**Work required:** Within the entries below, the lines from the one with "and every real" through the one with "refine (norm_invFourierLine_le _" are to be set down exactly, both ends kept.

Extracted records
Content starts

/-- RH-FREE.  **The archimedean transform minus its Stirling leading term, on any admissible line**: for integer
`θ = k+1 ≥ 2`, every `σ ≥ 6θ` and every real `x`,
`‖ĝ_θ(x) − (2π)^θ (max x 0)^k e^{−x/2}/k!‖ ≤ 6θ (2π)^θ σ^{−θ} e^{(σ−½)x}`,
where `ĝ_θ(x) = invFourierLine Θ_θ^arch 1 x` (`g_θ = Re ĝ_θ`). -/
theorem norm_archTransform_sub_leading_le {k : ℕ} (hk : 1 ≤ k) {σ : ℝ} (hσ : 6 * ((k : ℝ) + 1) ≤ σ) (x : ℝ) :
    ‖invFourierLine (limThetaArch ((k : ℝ) + 1)) 1 x -
        (2 * Real.pi : ℂ) ^ (k + 1) * (((max x 0) ^ k * Real.exp (-(x / 2)) / (k.factorial : ℝ) : ℝ) : ℂ)‖ ≤
      6 * ((k : ℝ) + 1) * (2 * Real.pi) ^ (k + 1) / σ ^ (k + 1) * Real.exp ((σ - 1 / 2) * x) := by
  have hk1 : (1 : ℝ) ≤ k := by exact_mod_cast hk
  have hθ : (1 : ℝ) < (k : ℝ) + 1 := by linarith
  have hσ12 : 12 ≤ σ := by linarith
  have hσpos : 0 < σ := by linarith
  set b : ℝ := σ - 1 / 2 with hbdef
  have hb : 1 / 2 < b := by rw [hbdef]; linarith
  have hb' : -1 / 2 < b := by linarith
  have hσb : 1 / 2 + b = σ := by rw [hbdef]; ring
  have hσb' : 0 < 1 / 2 + b := by rw [hσb]; exact hσpos
  -- the two known transforms on the line `Im z = b`
  have hA : invFourierLine (limThetaArch ((k : ℝ) + 1)) 1 x = invFourierLine (limThetaArch ((k : ℝ) + 1)) b x :=
    invFourierLine_limThetaArch_eq hθ (by norm_num) hb x
  have hP : invFourierLine (fun z : ℂ => (((1 : ℂ) / 2 - I * z) ^ (k + 1))⁻¹) b x =
      (((max x 0) ^ k * Real.exp (-(x / 2)) / (k.factorial : ℝ) : ℝ) : ℂ) := invFourierLine_inv_pow hk hb' x
  have hIΘ := integrable_limThetaArch_lineIntegrand hθ hb x
  have hIP := integrable_inv_pow_lineIntegrand hk hσb' x
  rw [hA, ← hP, ← invFourierLine_sub_const_mul (Φ := limThetaArch ((k : ℝ) + 1))
    (Ψ := fun z : ℂ => (((1 : ℂ) / 2 - I * z) ^ (k + 1))⁻¹) ((2 * Real.pi : ℂ) ^ (k + 1)) x hIΘ hIP]
  -- bound the line transform of the remainder
  refine (norm_invFourierLine_le _ b x).trans ?_
  have hC : 0 ≤ 12 * ((k : ℝ) + 1) * (2 * Real.pi) ^ (k + 1) * (σ ^ k)⁻¹ := by positivity
  have hpt : ∀ u : ℝ, ‖limThetaArch ((k : ℝ) + 1) ((u : ℂ) + (b : ℂ) * I) -
        (2 * Real.pi : ℂ) ^ (k + 1) * ((((1 : ℂ) / 2 - I * ((u : ℂ) + (b : ℂ) * I)) ^ (k + 1))⁻¹)‖ ≤
      12 * ((k : ℝ) + 1) * (2 * Real.pi) ^ (k + 1) * (σ ^ k)⁻¹ * (σ ^ 2 + u ^ 2)⁻¹ := by
    intro u
    have hre : 6 * ((k : ℝ) + 1) ≤ ((1 : ℂ) / 2 - I * ((u : ℂ) + (b : ℂ) * I)).re := by
      rw [re_half_sub_line, hσb]; exact hσ
    refine (norm_limThetaArch_sub_leading_le k hre).trans ?_
    have hden : σ ^ k * (σ ^ 2 + u ^ 2) ≤ ‖(1 : ℂ) / 2 - I * ((u : ℂ) + (b : ℂ) * I)‖ ^ (k + 2) := by
      have h := pow_mul_sq_le_norm_pow k hσb' u
      rwa [hσb] at h
    have hden0 : 0 < σ ^ k * (σ ^ 2 + u ^ 2) := by positivity
    rw [div_eq_mul_inv, mul_assoc (12 * ((k : ℝ) + 1) * (2 * Real.pi) ^ (k + 1)), ← mul_inv]
    exact mul_le_mul_of_nonneg_left (inv_anti₀ hden0 hden) (by positivity)
  have hint : ∫ u : ℝ, ‖limThetaArch ((k : ℝ) + 1) ((u : ℂ) + (b : ℂ) * I) -
        (2 * Real.pi : ℂ) ^ (k + 1) * ((((1 : ℂ) / 2 - I * ((u : ℂ) + (b : ℂ) * I)) ^ (k + 1))⁻¹)‖ ≤
      12 * ((k : ℝ) + 1) * (2 * Real.pi) ^ (k + 1) * (σ ^ k)⁻¹ * (Real.pi / σ) := by
    rw [← integral_inv_sq_add_sq hσpos, ← integral_const_mul]
    exact integral_mono_of_nonneg (Eventually.of_forall fun u => norm_nonneg _)
      ((integrable_inv_sq_add_sq hσpos).const_mul _) (Eventually.of_forall hpt)
  calc 1 / (2 * Real.pi) * Real.exp (b * x) *
        ∫ u : ℝ, ‖limThetaArch ((k : ℝ) + 1) ((u : ℂ) + (b : ℂ) * I) -
          (2 * Real.pi : ℂ) ^ (k + 1) * ((((1 : ℂ) / 2 - I * ((u : ℂ) + (b : ℂ) * I)) ^ (k + 1))⁻¹)‖
      ≤ 1 / (2 * Real.pi) * Real.exp (b * x) *
          (12 * ((k : ℝ) + 1) * (2 * Real.pi) ^ (k + 1) * (σ ^ k)⁻¹ * (Real.pi / σ)) := by gcongr
    _ = 6 * ((k : ℝ) + 1) * (2 * Real.pi) ^ (k + 1) / σ ^ (k + 1) * Real.exp ((σ - 1 / 2) * x) := by
        rw [hbdef, pow_succ]
        field_simp
        ring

Content ends

**Task answer:**
`θ = k+1 ≥ 2`, every `σ ≥ 6θ` and every real `x`,
`‖ĝ_θ(x) − (2π)^θ (max x 0)^k e^{−x/2}/k!‖ ≤ 6θ (2π)^θ σ^{−θ} e^{(σ−½)x}`,
where `ĝ_θ(x) = invFourierLine Θ_θ^arch 1 x` (`g_θ = Re ĝ_θ`). -/
theorem norm_archTransform_sub_leading_le {k : ℕ} (hk : 1 ≤ k) {σ : ℝ} (hσ : 6 * ((k : ℝ) + 1) ≤ σ) (x : ℝ) :
    ‖invFourierLine (limThetaArch ((k : ℝ) + 1)) 1 x -
        (2 * Real.pi : ℂ) ^ (k + 1) * (((max x 0) ^ k * Real.exp (-(x / 2)) / (k.factorial : ℝ) : ℝ) : ℂ)‖ ≤
      6 * ((k : ℝ) + 1) * (2 * Real.pi) ^ (k + 1) / σ ^ (k + 1) * Real.exp ((σ - 1 / 2) * x) := by
  have hk1 : (1 : ℝ) ≤ k := by exact_mod_cast hk
  have hθ : (1 : ℝ) < (k : ℝ) + 1 := by linarith
  have hσ12 : 12 ≤ σ := by linarith
  have hσpos : 0 < σ := by linarith
  set b : ℝ := σ - 1 / 2 with hbdef
  have hb : 1 / 2 < b := by rw [hbdef]; linarith
  have hb' : -1 / 2 < b := by linarith
  have hσb : 1 / 2 + b = σ := by rw [hbdef]; ring
  have hσb' : 0 < 1 / 2 + b := by rw [hσb]; exact hσpos
  -- the two known transforms on the line `Im z = b`
  have hA : invFourierLine (limThetaArch ((k : ℝ) + 1)) 1 x = invFourierLine (limThetaArch ((k : ℝ) + 1)) b x :=
    invFourierLine_limThetaArch_eq hθ (by norm_num) hb x
  have hP : invFourierLine (fun z : ℂ => (((1 : ℂ) / 2 - I * z) ^ (k + 1))⁻¹) b x =
      (((max x 0) ^ k * Real.exp (-(x / 2)) / (k.factorial : ℝ) : ℝ) : ℂ) := invFourierLine_inv_pow hk hb' x
  have hIΘ := integrable_limThetaArch_lineIntegrand hθ hb x
  have hIP := integrable_inv_pow_lineIntegrand hk hσb' x
  rw [hA, ← hP, ← invFourierLine_sub_const_mul (Φ := limThetaArch ((k : ℝ) + 1))
    (Ψ := fun z : ℂ => (((1 : ℂ) / 2 - I * z) ^ (k + 1))⁻¹) ((2 * Real.pi : ℂ) ^ (k + 1)) x hIΘ hIP]
  -- bound the line transform of the remainder
  refine (norm_invFourierLine_le _ b x).trans ?_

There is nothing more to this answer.